/-! ## Main theorems -/

/-- **Unbounded enstrophy, vanishing dissipation, bounded energy, ONE smooth force (steady
states).**  There are a smooth, divergence-free, mean-zero force `f` on `T³`, viscosities
`ν_n > 0`, `ν_n → 0`, and smooth steady classical solutions `(U_n, P_n)` of `NS_{ν_n} + f` with
`sup_n ∫‖U_n‖² < ∞`, `‖∇U_n‖₂² → ∞` and `ν_n ‖∇U_n‖₂² → 0`. [folklore] -/
theorem exists_steadyStates_unboundedEnstrophy_vanishingDissipation :
    ∃ f : UnitAddTorus (Fin 3) → EuclideanSpace ℝ (Fin 3),
      IsSmooth f ∧ IsDivFree f ∧ HasZeroMean f ∧
      ∃ (ν : ℕ → ℝ) (U : ℕ → UnitAddTorus (Fin 3) → EuclideanSpace ℝ (Fin 3))
        (P : ℕ → UnitAddTorus (Fin 3) → ℝ),
        (∀ n, 0 < ν n) ∧ Tendsto ν atTop (𝓝 0) ∧
        (∀ n, IsClassicalNSSolutionOn univ (ν n) (fun _ => f) (fun _ => U n) (fun _ => P n)) ∧
        (∃ E : ℝ, ∀ n, ∫ x, ‖U n x‖ ^ 2 ≤ E) ∧
        Tendsto (fun n => (eGradNormSq (U n)).toReal) atTop atTop ∧
        Tendsto (fun n => ν n * (eGradNormSq (U n)).toReal) atTop (𝓝 0) :=
  ⟨fL, isSmooth_fL, isDivFree_fL, hasZeroMean_fL, νL, fun n => UL (νL n),
    fun _ => (fun _ : UnitAddTorus (Fin 2) => (0 : ℝ)) ∘ planarProj, νL_pos, tendsto_νL,
    fun n => isClassicalNSSolutionOn_UL (νL_pos n), ⟨_, fun n => integral_norm_sq_UL_le (νL_pos n)⟩,
    tendsto_enstrophy, tendsto_dissipation_νL⟩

====

▶ _Your assignment_
When you reach the line holding "(P : ℕ → UnitAddTorus" in the records above, begin reproducing exactly, stop after the line holding "(∃ E : ℝ, ∀ n, ∫ x, ‖U", and output nothing else.

▶ _Response to the exercise_
        (P : ℕ → UnitAddTorus (Fin 3) → ℝ),
        (∀ n, 0 < ν n) ∧ Tendsto ν atTop (𝓝 0) ∧
        (∀ n, IsClassicalNSSolutionOn univ (ν n) (fun _ => f) (fun _ => U n) (fun _ => P n)) ∧
        (∃ E : ℝ, ∀ n, ∫ x, ‖U n x‖ ^ 2 ≤ E) ∧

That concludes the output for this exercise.